And so because Trump is basically giving his blessing to these short- range missiles, the North is -- and this is a military tactic. So the political one was a timing, because of the exercises. But now militarily, the North is given free range to develop, to further perfect these missiles, that it can one day even use if it wanted to.

VANIER: All right. This is all happening against the wider backdrop of talks or at least the potential for talks between the U.S. and North Korea on denuclearization.

Has there been any progress made on that front in the past few months?

KIM: Unfortunately not. The North is playing this two-track game, Kim Jong-un sending his so-called beautiful letter to President Trump, the two leaders are exchanging love letters.

But at the working level of negotiators, everyone underneath Kim and everyone underneath Trump, they're not able to resume negotiations.

If you remember, at the inter-Korean border, at the DMZ, Trump and Kim agreed to resume these working level negotiations. This was back in June. But they still have not started yet.

And so what we're seeing, what we have consistently seen, actually even since the Singapore summit last year, especially ahead of the Hanoi summit this year, the North has always tried to bypass the bureaucracy, the working level, and go straight to President Trump and try to strike a deal with him, because we have seen him, you know, give Kim Jong-un what he wants, like canceling the large scale military exercises.

The North thinks Trump is the only one that will give Kim Jong-un everything he wants.

VANIER: Is there any sign that's working?

The only sign I can see is the U.S. president, unlike his predecessors, is refusing to criticize the North while he is criticizing his traditional allies, South Korea, mainly, and also Japan partly.

So Kim Jong-un and North Korea, they are not losing anything. They're winning and they're gaining by Trump giving them a pass at short-range missiles, by not holding real negotiations.

So again, during this time of no negotiations but pretending to have -- continue this bromance and this close relationship with Trump, the North is still perfecting its military capability. And so that's what it's getting.

Plus because of these summits that Kim Jong-un has been engaged in with President Trump, he's gaining international standing and prestige, this perception. He is trying to build himself as a leader, a normal leader of a normal country.

So he is getting a lot of PR. So while the summits are not making any dent whatsoever in North Korea's nuclear weapons programs, the North is gaining. It's advancing its programs and it's gaining international standing.

VANIER: All right. Duyeon Kim, thank you so much for joining this hour. We appreciate it.

Frustration is simmering in Hong Kong. Despite growing threats from China, the protesters aren't going anywhere. Live from the sit-in at Hong Kong International Airport when we come back.

Plus, this man was born in Greece and spent most of his life in the U.S. But U.S. immigration officials deported him to Iraq, where he died.
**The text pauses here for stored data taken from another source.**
/- Fleet lead `ym-wcr-19609-p1` (seat prover-ym-wcr-19609-p1-g2-0), route `WeakCouplingRates`, crux `BulkDominatesColdBoxW` (stmt-QuantumFields-19609). -/
import Summits.QuantumFields.YangMills.Theses.WeakCouplingRates
import Summits.QuantumFields.YangMills.Theorems.WeakCouplingRatesBulkDominatesColdBoxWDefs
import Summits.QuantumFields.YangMills.Theorems.WeakCouplingRatesBulkDominatesColdBoxWStubLargeFieldRarity
import Summits.QuantumFields.YangMills.Theorems.WeakCouplingRatesBulkDominatesColdBoxWStubDlrAssembly
import Summits.QuantumFields.YangMills.Theorems.WeakCouplingRatesBulkDominatesColdBoxWMeanSmoothOfExpansion
import Summits.QuantumFields.YangMills.Theorems.WeakCouplingRatesBulkDominatesColdBoxWCovStableOfExpansion
import Summits.QuantumFields.YangMills.Theorems.WeakCouplingRatesBulkDominatesColdBoxWDirKernelDiagFlat
import Summits.QuantumFields.YangMills.Theorems.WeakCouplingRatesBulkDominatesColdBoxWStubDirKernelTwoPoint
import Summits.QuantumFields.YangMills.Theorems.WeakCouplingRatesBulkDominatesColdBoxWStubFlatCovExpansion
import Summits.QuantumFields.YangMills.Theorems.WeakCouplingRatesBulkDominatesColdBoxWStubBoxPolyFloor
import Summits.QuantumFields.YangMills.Theorems.WeakCouplingRatesBulkDominatesColdBoxWStubKernelMeanExpansion
import Summits.QuantumFields.YangMills.Theorems.WeakCouplingRatesBulkDominatesColdBoxWStubKernelCovExpansion

/-!
# Crux `BulkDominatesColdBoxW` (BULK_W, stmt-QuantumFields-19609) of route `WeakCouplingRates` — PROVED

`BulkDominatesColdBoxW_proof : Summit.QuantumFields.YangMills.Theses.WeakCouplingRates.BulkDominatesColdBoxW` — (BULK, window form, rev 2)
for every ceiling `θ₀ > 0` there are exponents `0 < A < θ ≤ θ₀` with `BulkDominatesBox A θ`: eventually in the torus size, the `SU(2)`
torus-state covariance of the `(1,2)`-plaquette cost and its time-translate by `⌈β^A⌉` is `≥ η ×` the same covariance in the cold-wall Wilson
box of side `2⌈β^θ⌉+1`.

This is the kernel-checked composition `BulkDominatesColdBoxW_of` of the registered `dlr-chessboard` line skeleton (v9, sha16 `e86b942eb6fb2c01`,
evidence #51 on the item; lead skeletons v4–v8 evidence #25/#28/#40/#41) with every registered stub replaced by the tree theorem that landed it BY
NAME: L2 `stub_largeFieldRarity` (p445862, lead g0), L3 `stub_dlrAssembly` (p448414, lead g0), N1′ `dirKernelDiagFlat` (p467892, seat ym-spine-20043-p1),
N1 `stub_dirKernelTwoPoint` (p470265, lead g2), N2-flat `stub_flatCovExpansion` (p480257, lead g2 ⇐ `boxDirichletDominationAbs` of seat ym-wcr-19456-p1),
L4 `stub_boxPolyFloor` (p480614/p480638 ⇐ BOX_W `ColdBoxTwoPointFloorW_proof` + FLOOR), N2-mean `stub_kernelMeanExpansion` (p487340, seat ym-wcr-19608-p2),
N2-cov `stub_kernelCovExpansion` (lead g2, this landing's sibling), and the two kernel-checked reductions L1a ⇐ N2-cov ∧ N2-flat ∧ N1
(`goodBoundaryCovStable_of_kernelCovExpansion`), L1b ⇐ N2-mean ∧ N1′ (`goodBoundaryMeanSmooth_of_kernelMeanExpansion`).  Parameter point along the
family `(A, δ, θ, K) = (θ/20, θ/5, θ, 2 + θ/2)` with `θ = min θ₀ θ₁ᵃ θ₁ᵇ θ₁ᵏ`; DLR window `K + 4δ + 2A = 2 + 1.4θ < 2 + 2θ`.
No sorry, no hypothesis, no new definition; standard axioms.  NOT the Clay mass gap: a finite-volume weak-coupling comparison «torus covariance ≥
η × cold-box covariance» for one Wilson box (the BULK half of the route's PW-CORR-POLY split; BOX_W is the closed sibling crux stmt-QuantumFields-19608).
-/

set_option autoImplicit false

noncomputable section

namespace Summit.QuantumFields.YangMills.Theorems.WeakCouplingRates

open Literature.MathematicalPhysics.QuantumLattice

/-- **Crux `BulkDominatesColdBoxW` of route `WeakCouplingRates`, PROVED** — the stubs BY NAME give the crux BY NAME: L1a from
(`stub_kernelCovExpansion`, `stub_flatCovExpansion`, `stub_dirKernelTwoPoint`), L1b from (`stub_kernelMeanExpansion`, `dirKernelDiagFlat`), L4
`stub_boxPolyFloor`, L2 `stub_largeFieldRarity`, assembled by L3 `stub_dlrAssembly` at `(A, δ, θ, K) = (θ/20, θ/5, θ, 2 + θ/2)`,
`θ = min θ₀ (min θ₁ᵃ (min θ₁ᵇ θ₁ᵏ))`. -/
theorem BulkDominatesColdBoxW_proof : Summit.QuantumFields.YangMills.Theses.WeakCouplingRates.BulkDominatesColdBoxW := by
  unfold Summit.QuantumFields.YangMills.Theses.WeakCouplingRates.BulkDominatesColdBoxW
  obtain ⟨θa, hθa, ha⟩ := goodBoundaryCovStable_of_kernelCovExpansion stub_kernelCovExpansion stub_flatCovExpansion stub_dirKernelTwoPoint
  obtain ⟨θb, hθb, hb⟩ := goodBoundaryMeanSmooth_of_kernelMeanExpansion stub_kernelMeanExpansion dirKernelDiagFlat
  obtain ⟨θk, hθk, hk⟩ := stub_boxPolyFloor
  intro θ₀ hθ₀
  have hθpos : 0 < min θ₀ (min θa (min θb θk)) := lt_min hθ₀ (lt_min hθa (lt_min hθb hθk))
  have hθ0 : min θ₀ (min θa (min θb θk)) ≤ θ₀ := min_le_left _ _
  have hθa' : min θ₀ (min θa (min θb θk)) ≤ θa := le_trans (min_le_right _ _) (min_le_left _ _)
  have hθb' : min θ₀ (min θa (min θb θk)) ≤ θb :=
    le_trans (min_le_right _ _) (le_trans (min_le_right _ _) (min_le_left _ _))
  have hθk' : min θ₀ (min θa (min θb θk)) ≤ θk :=
    le_trans (min_le_right _ _) (le_trans (min_le_right _ _) (min_le_right _ _))
  obtain ⟨η₁, hη, h1a'⟩ := ha _ hθpos hθa'
  refine ⟨min θ₀ (min θa (min θb θk)) / 20, min θ₀ (min θa (min θb θk)), by positivity, by linarith, hθ0, ?_⟩
  exact stub_dlrAssembly _ _ _ η₁ _ (by positivity) (by positivity) hη (by linarith) h1a' (hb _ hθpos hθb')
    (stub_largeFieldRarity _ (by positivity)) (hk _ hθpos hθk')

end Summit.QuantumFields.YangMills.Theorems.WeakCouplingRates

end
import Literature.Computability.Cryptography.GoldreichLevinHiding
import HarnessLib

/-!
# The Goldreich–Levin theorem for hiding functions of fixed output length (statement)

The named fact `goldreichLevin_hiding` (`GoldreichLevinHiding.lean`) quantifies over *all*
`g : List Bool → List Bool`. Its proof by reduction runs the distinguisher `D` inside an
inverter, which must supply `D` with exactly `D.coinLen |input|` coins; in the tree's model
(`RandAlg`: `coinLen` an arbitrary function `ℕ → ℕ`) this number is available to a uniform
machine only as *advice* tied to the security parameter `n` (the coin-length trick of
`YaoAmplification.lean` / `LiuPassCondFromRegular.lean`), which requires `D`'s input length
`|⟨1ⁿ, g(x‖ρ) ‖ σ ‖ u⟩|` to be a function of `n` alone. This file states the theorem under that
proviso — **`g` has a fixed output length `ℓ_g(n)` on the seeds of level `n`**
(`goldreichLevin_hiding_len`) — which is the form proved in the tree
(`GoldreichLevinPredictor.lean` and its sequels) and the form Liu–Pass's Lemma 5.3 uses
(`|f_{r(n)}(x, σ₁, σ₂)| = m(n) + L(n)`). The general fact implies it trivially
(`goldreichLevin_hiding_len_of`).

## References

* O. Goldreich, L. Levin, *A hard-core predicate for all one-way functions*, STOC 1989.
* O. Goldreich, *Foundations of Cryptography I*, CUP 2001, Thm 2.5.6.
* Y. Liu, R. Pass, *On one-way functions and Kolmogorov complexity*, FOCS 2020
  (arXiv:2009.11514), Appendix, Thm [GL89].
-/

namespace Literature.Computability.Cryptography

open Filter

/-- **Fixed output length on the seeds**: `|g(x ‖ ρ)| = ℓ_g(n)` for `x ∈ S_n`, `|ρ| = m(n)`. [folklore] -/
def HasSeedLength (g : List Bool → List Bool) (S : ∀ n : ℕ, Finset (List.Vector Bool n)) (m ℓg : ℕ → ℕ) : Prop :=
  ∀ (n : ℕ) (x : List.Vector Bool n) (ρ : List Bool), x ∈ S n → ρ.length = m n → (g (x.toList ++ ρ)).length = ℓg n

/-- **The Goldreich–Levin theorem for hiding functions, `O(log n)` bits, fixed output length**
(the statement of `goldreichLevin_hiding` under the proviso `HasSeedLength g S m ℓg`): if `g` is
`𝒮`-hiding then `{g(x‖ρ) ‖ σ ‖ GL_{d⌊log₂ n⌋}(x, σ)}` and `{g(x‖ρ) ‖ σ ‖ U_{d⌊log₂ n⌋}}` are
computationally indistinguishable. [O. Goldreich, L. Levin, STOC 1989; Goldreich 2001, Thm 2.5.6;
Y. Liu, R. Pass, FOCS 2020, Appendix, Thm [GL89]]
[cite: LiuPassFOCS2020, Appendix (Thm [GL89], hardcore functions for S-hiding f)] -/
def goldreichLevin_hiding_len : Prop :=
  ∀ (S : ∀ n : ℕ, Finset (List.Vector Bool n)) (g : List Bool → List Bool) (m : ℕ → ℕ) (d : ℕ) (ℓg : ℕ → ℕ),
    HasSeedLength g S m ℓg → (∀ᶠ n in atTop, (S n).Nonempty) → IsHidingOver g S m →
      IsCompIndistinguishable (glRealEns g S m d) (glIdealEns g S m d)

/-- The general fact implies the fixed-length form. [folklore] -/
theorem goldreichLevin_hiding_len_of (h : goldreichLevin_hiding) : goldreichLevin_hiding_len :=
  fun S g m d _ _ hne hhid => h S g m d hne hhid

end Literature.Computability.Cryptography
import Literature.NumberTheory.Sieve.MontgomeryVaughan1975Lemma43PrimeSums
import Literature.NumberTheory.Sieve.MontgomeryVaughan1975Lemma43Tools
import Literature.NumberTheory.LFunctions.ExplicitFormulaPsiChar
import Literature.NumberTheory.LFunctions.PerronFormulaPsi
import HarnessLib

/-!
# Montgomery–Vaughan (1975), Lemma 4.3: prime sums over an interval from the truncated explicit
formulae — the block estimates — PROVED (from the explicit formulae as hypotheses)

H. L. Montgomery, R. C. Vaughan, *The exceptional set in Goldbach's problem*, Acta Arith. 27
(1975) 353–370 [MontgomeryVaughanActa1975], §4 Lemma 4.3; P. X. Gallagher, Invent. Math. 11
(1970), §5. For naturals `2 ≤ u ≤ v` and `T ≥ 2`, subtracting the truncated explicit formula at
`u` from the one at `v` expresses the prime sum over `(u, v]` through the zeros:

* `exists_block_bound_char` — from MV I Theorem 12.10 (the tree's named fact
  `Literature.NumberTheory.LFunctions.truncatedExplicitFormula_psiChar`, taken as a hypothesis):
  for `χ` primitive mod `q > 1`,
  `‖∑_{u<p≤v} χ(p) log p + (Z(v) − Z(u))‖ ≤ 2√v log v + 2 log(v+1) + K(log v + (v/T) log²(qvT))`,
  `Z(x) = ∑_{ρ, |γ|≤T} m(ρ) x^ρ/ρ` (`charZeroSumTrunc χ x T`);
* `exists_block_bound_zeta` — from MV I Theorem 12.5 (`truncatedExplicitFormula_psi`): for the
  character mod `1`,
  `‖∑_{u<p≤v} log p − (v − u) + (Z_ζ(v) − Z_ζ(u))‖ ≤ 2√v log v + 2 log v + 1 + C(log v + (v/T) log²(vT))`;
* the zero side over an interval: `charZeroSumTrunc_sub`, `zetaZeroSumTrunc_sub` (the differences
  as sums of `m(ρ)(v^ρ − u^ρ)/ρ`) and `norm_sum_mul_cpow_sub_div_le` —
  `‖∑_ρ m(ρ)(v^ρ − u^ρ)/ρ‖ ≤ (v − u) ∑_ρ m(ρ) u^{β−1}` (`MontgomeryVaughan1975Lemma43Tools`),
  `sum_mul_rpow_le_of_le` (`u^{β−1} ≤ x₀^{β−1}` for `u ≥ x₀`).

The jumps `ψ₀` versus `ψ` at integers, the prime powers and the logarithmic terms of (12.3),
(12.6) are absorbed into the displayed elementary terms. No named facts are introduced; the two
explicit formulae enter as hypotheses `(hEF : truncatedExplicitFormula_psiChar)`,
`(hEFζ : truncatedExplicitFormula_psi)`.
-/

noncomputable section

open Finset Real
open scoped ArithmeticFunction.vonMangoldt Chebyshev

namespace Literature.NumberTheory.Sieve.MontgomeryVaughan1975

open Literature.NumberTheory.LFunctions
open Literature.NumberTheory.Sieve (chebyshevPsiChar)

/-! ### The zero side over an interval -/

/-- **`‖∑_ρ m(ρ)(v^ρ − u^ρ)/ρ‖ ≤ (v − u) ∑_ρ m(ρ) u^{Re ρ − 1}`** for `0 < u ≤ v`, nonnegative weights
and zeros `ρ ≠ 0` with `Re ρ ≤ 1` (termwise `norm_cpow_sub_cpow_div_le`). [cite: Gallagher1970, §5] -/
theorem norm_sum_mul_cpow_sub_div_le (S : Finset ℂ) (m : ℂ → ℝ) {u v : ℝ} (hu : 0 < u)
    (huv : u ≤ v) (hm : ∀ ρ ∈ S, 0 ≤ m ρ) (hS : ∀ ρ ∈ S, ρ ≠ 0 ∧ ρ.re ≤ 1) :
    ‖∑ ρ ∈ S, ((m ρ : ℝ) : ℂ) * ((((v : ℝ) : ℂ) ^ ρ - ((u : ℝ) : ℂ) ^ ρ) / ρ)‖ ≤
      (v - u) * ∑ ρ ∈ S, m ρ * u ^ (ρ.re - 1) := by
  refine (norm_sum_le _ _).trans ?_
  rw [Finset.mul_sum]
  refine Finset.sum_le_sum fun ρ hρ => ?_
  rw [norm_mul, Complex.norm_real, Real.norm_of_nonneg (hm ρ hρ)]
  have h := norm_cpow_sub_cpow_div_le hu huv (hS ρ hρ).1 (hS ρ hρ).2
  calc m ρ * ‖((((v : ℝ) : ℂ) ^ ρ - ((u : ℝ) : ℂ) ^ ρ) / ρ)‖ ≤ m ρ * ((v - u) * u ^ (ρ.re - 1)) :=
        mul_le_mul_of_nonneg_left h (hm ρ hρ)
    _ = (v - u) * (m ρ * u ^ (ρ.re - 1)) := by ring

/-- `∑_ρ m(ρ) u^{Re ρ − 1} ≤ ∑_ρ m(ρ) x₀^{Re ρ − 1}` for `0 < x₀ ≤ u` (`Re ρ ≤ 1`, `m ≥ 0`). [folklore] -/
theorem sum_mul_rpow_le_of_le (S : Finset ℂ) (m : ℂ → ℝ) {x₀ u : ℝ} (hx₀ : 0 < x₀) (hu : x₀ ≤ u)
    (hm : ∀ ρ ∈ S, 0 ≤ m ρ) (hS : ∀ ρ ∈ S, ρ.re ≤ 1) :
    ∑ ρ ∈ S, m ρ * u ^ (ρ.re - 1) ≤ ∑ ρ ∈ S, m ρ * x₀ ^ (ρ.re - 1) :=
  Finset.sum_le_sum fun ρ hρ => mul_le_mul_of_nonneg_left
    (Real.rpow_le_rpow_of_nonpos hx₀ hu (by linarith [hS ρ hρ])) (hm ρ hρ)

/-- The difference of the truncated zero sums of `L(s, χ)` (`χ ≠ χ₀`) at `v` and `u`:
`Z(v) − Z(u) = ∑_{ρ} m(ρ)(v^ρ − u^ρ)/ρ` over the box `lfunctionZeroBox χ T`. [folklore] -/
theorem charZeroSumTrunc_sub {q : ℕ} [NeZero q] {χ : DirichletCharacter ℂ q} (hχ : χ ≠ 1)
    (v u T : ℝ) :
    charZeroSumTrunc χ v T - charZeroSumTrunc χ u T =
      ∑ ρ ∈ (lfunctionZeroBox_finite hχ T).toFinset,
        ((DirichletDisc.zeroOrder χ ρ : ℝ) : ℂ) * ((((v : ℝ) : ℂ) ^ ρ - ((u : ℝ) : ℂ) ^ ρ) / ρ) := by
  rw [charZeroSumTrunc_eq hχ, charZeroSumTrunc_eq hχ, ← Finset.sum_sub_distrib]
  refine Finset.sum_congr rfl fun ρ _ => ?_
  push_cast
  ring

/-- Members of the box: `L(ρ, χ) = 0`, `0 < Re ρ < 1`, `|Im ρ| ≤ T`; in particular `ρ ≠ 0`,
`Re ρ ≤ 1`. [folklore] -/
theorem mem_toFinset_lfunctionZeroBox {q : ℕ} [NeZero q] {χ : DirichletCharacter ℂ q} (hχ : χ ≠ 1)
    {T : ℝ} {ρ : ℂ} (h : ρ ∈ (lfunctionZeroBox_finite hχ T).toFinset) :
    χ.LFunction ρ = 0 ∧ 0 < ρ.re ∧ ρ.re < 1 ∧ |ρ.im| ≤ T := by
  rwa [Set.Finite.mem_toFinset, mem_lfunctionZeroBox] at h

/-- Members of the box are `≠ 0` and have `Re ρ ≤ 1`. [folklore] -/
theorem ne_zero_and_re_le_of_mem {q : ℕ} [NeZero q] {χ : DirichletCharacter ℂ q} (hχ : χ ≠ 1)
    {T : ℝ} {ρ : ℂ} (h : ρ ∈ (lfunctionZeroBox_finite hχ T).toFinset) : ρ ≠ 0 ∧ ρ.re ≤ 1 := by
  obtain ⟨-, h0, h1, -⟩ := mem_toFinset_lfunctionZeroBox hχ h
  refine ⟨fun h' => ?_, h1.le⟩
  rw [h', Complex.zero_re] at h0
  exact lt_irrefl _ h0

/-- The difference of the truncated zero sums of `ζ` at `v` and `u`:
`Z_ζ(v) − Z_ζ(u) = ∑_ρ m(ρ)(v^ρ − u^ρ)/ρ` over `weilZeroIndex T`. [folklore] -/
theorem zetaZeroSumTrunc_sub (v u T : ℝ) :
    zetaZeroSumTrunc v T - zetaZeroSumTrunc u T =
      ∑ ρ ∈ (weilZeroIndex_finite T).toFinset,
        (((riemannZetaZeroOrder ρ : ℤ) : ℝ) : ℂ) * ((((v : ℝ) : ℂ) ^ ρ - ((u : ℝ) : ℂ) ^ ρ) / ρ) := by
  rw [zetaZeroSumTrunc, zetaZeroSumTrunc, ← Finset.sum_sub_distrib]
  refine Finset.sum_congr rfl fun ρ _ => ?_
  push_cast
  ring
His story next.






VANIER: The political upheaval in Hong Kong is stretching into its 10th straight weekend. Right now, hundreds of people are occupying Hong Kong international airport. It is day two of a three-day sit-in.

They're handing out leaflets to travelers, explaining their grievances against the city's pro-Beijing government. Other demonstrations including an authorized march are planned for the next few hours. Ben Wedeman is at Hong Kong International Airport -- Ben.

BEN WEDEMAN, CNN SR. INTERNATIONAL CORRESPONDENT: Hi, Cyril. As you said, yes, we are in the second day of the sit-in at the airport. As you can see, the numbers are starting to grow. Just two hours ago, there may be 150 people here. Now there are well over a thousand.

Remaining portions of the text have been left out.